━━━ Task input

import Summits.AtomisticToContinuum.Crystallization.Theorems.HolmgrenBoyleLindFLCEquilibriumPeriodic
import Summits.AtomisticToContinuum.Crystallization.Theorems.HolmgrenBoyleLindHalfSpaceRigidityPeriodic

/-!
# `FLCEquilibriumPeriodic ↔ HalfSpaceUniqueContinuation` (route `HolmgrenBoyleLind`), unconditionally

Support file for item stmt-AtomisticToContinuum-6079 (`FLCEquilibriumPeriodic`). With the
half-space rigidity theorem `HalfSpaceRigidityPeriodic` (item 6077) now PROVED in the tree
(`holmgrenBoyleLind_halfSpaceRigidityPeriodic_proof`, file
`HolmgrenBoyleLindHalfSpaceRigidityPeriodic.lean`), the equivalence of
`HolmgrenBoyleLindFLCEquilibriumPeriodic.lean` becomes unconditional:

* `flcEquilibriumPeriodic_of_uc` — `HalfSpaceUniqueContinuation → FLCEquilibriumPeriodic`: item 6079
  closes by this one-liner the moment the crux `HalfSpaceUniqueContinuation_holds` (item 6075) lands;
* `flcEquilibriumPeriodic_iff_uc` — `FLCEquilibriumPeriodic ↔ HalfSpaceUniqueContinuation`: the
  support item 6079 and the crux 6075 are the same theorem ("every FLC Delone Lennard-Jones
  equilibrium of `ℝ³` is a periodic crystal" ⇔ "unique continuation across half-spaces in the
  patch-hull of an FLC Delone Lennard-Jones equilibrium").

Pure logic over landed theorems; nothing here closes an item.
-/

namespace Summit.AtomisticToContinuum.Crystallization.Theorems

open Summit.AtomisticToContinuum.Crystallization.Theses.HolmgrenBoyleLind

/-- `HalfSpaceUniqueContinuation → FLCEquilibriumPeriodic` (crux 6075 ⇒ item 6079), by the route glue
and the proved half-space rigidity theorem (item 6077). [folklore] -/
theorem flcEquilibriumPeriodic_of_uc (hUC : HalfSpaceUniqueContinuation) : FLCEquilibriumPeriodic :=
  flcEquilibriumPeriodic_of_uc_of_hsr hUC holmgrenBoyleLind_halfSpaceRigidityPeriodic_proof

/-- **`FLCEquilibriumPeriodic ↔ HalfSpaceUniqueContinuation`** (item 6079 ⇔ crux 6075),
unconditionally. [folklore] -/
theorem flcEquilibriumPeriodic_iff_uc : FLCEquilibriumPeriodic ↔ HalfSpaceUniqueContinuation :=
  flcEquilibriumPeriodic_iff_halfSpaceUniqueContinuation holmgrenBoyleLind_halfSpaceRigidityPeriodic_proof

end Summit.AtomisticToContinuum.Crystallization.Theorems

━━━━━━

Transcribe the records in full, keeping every character as it is.

import Summits.AtomisticToContinuum.Crystallization.Theorems.HolmgrenBoyleLindFLCEquilibriumPeriodic
import Summits.AtomisticToContinuum.Crystallization.Theorems.HolmgrenBoyleLindHalfSpaceRigidityPeriodic

/-!
# `FLCEquilibriumPeriodic ↔ HalfSpaceUniqueContinuation` (route `HolmgrenBoyleLind`), unconditionally

Support file for item stmt-AtomisticToContinuum-6079 (`FLCEquilibriumPeriodic`). With the
half-space rigidity theorem `HalfSpaceRigidityPeriodic` (item 6077) now PROVED in the tree
(`holmgrenBoyleLind_halfSpaceRigidityPeriodic_proof`, file
`HolmgrenBoyleLindHalfSpaceRigidityPeriodic.lean`), the equivalence of
`HolmgrenBoyleLindFLCEquilibriumPeriodic.lean` becomes unconditional:

* `flcEquilibriumPeriodic_of_uc` — `HalfSpaceUniqueContinuation → FLCEquilibriumPeriodic`: item 6079
  closes by this one-liner the moment the crux `HalfSpaceUniqueContinuation_holds` (item 6075) lands;
* `flcEquilibriumPeriodic_iff_uc` — `FLCEquilibriumPeriodic ↔ HalfSpaceUniqueContinuation`: the
  support item 6079 and the crux 6075 are the same theorem ("every FLC Delone Lennard-Jones
  equilibrium of `ℝ³` is a periodic crystal" ⇔ "unique continuation across half-spaces in the
  patch-hull of an FLC Delone Lennard-Jones equilibrium").

Pure logic over landed theorems; nothing here closes an item.
-/

namespace Summit.AtomisticToContinuum.Crystallization.Theorems

open Summit.AtomisticToContinuum.Crystallization.Theses.HolmgrenBoyleLind

/-- `HalfSpaceUniqueContinuation → FLCEquilibriumPeriodic` (crux 6075 ⇒ item 6079), by the route glue
and the proved half-space rigidity theorem (item 6077). [folklore] -/
theorem flcEquilibriumPeriodic_of_uc (hUC : HalfSpaceUniqueContinuation) : FLCEquilibriumPeriodic :=
  flcEquilibriumPeriodic_of_uc_of_hsr hUC holmgrenBoyleLind_halfSpaceRigidityPeriodic_proof

/-- **`FLCEquilibriumPeriodic ↔ HalfSpaceUniqueContinuation`** (item 6079 ⇔ crux 6075),
unconditionally. [folklore] -/
theorem flcEquilibriumPeriodic_iff_uc : FLCEquilibriumPeriodic ↔ HalfSpaceUniqueContinuation :=
  flcEquilibriumPeriodic_iff_halfSpaceUniqueContinuation holmgrenBoyleLind_halfSpaceRigidityPeriodic_proof

end Summit.AtomisticToContinuum.Crystallization.Theorems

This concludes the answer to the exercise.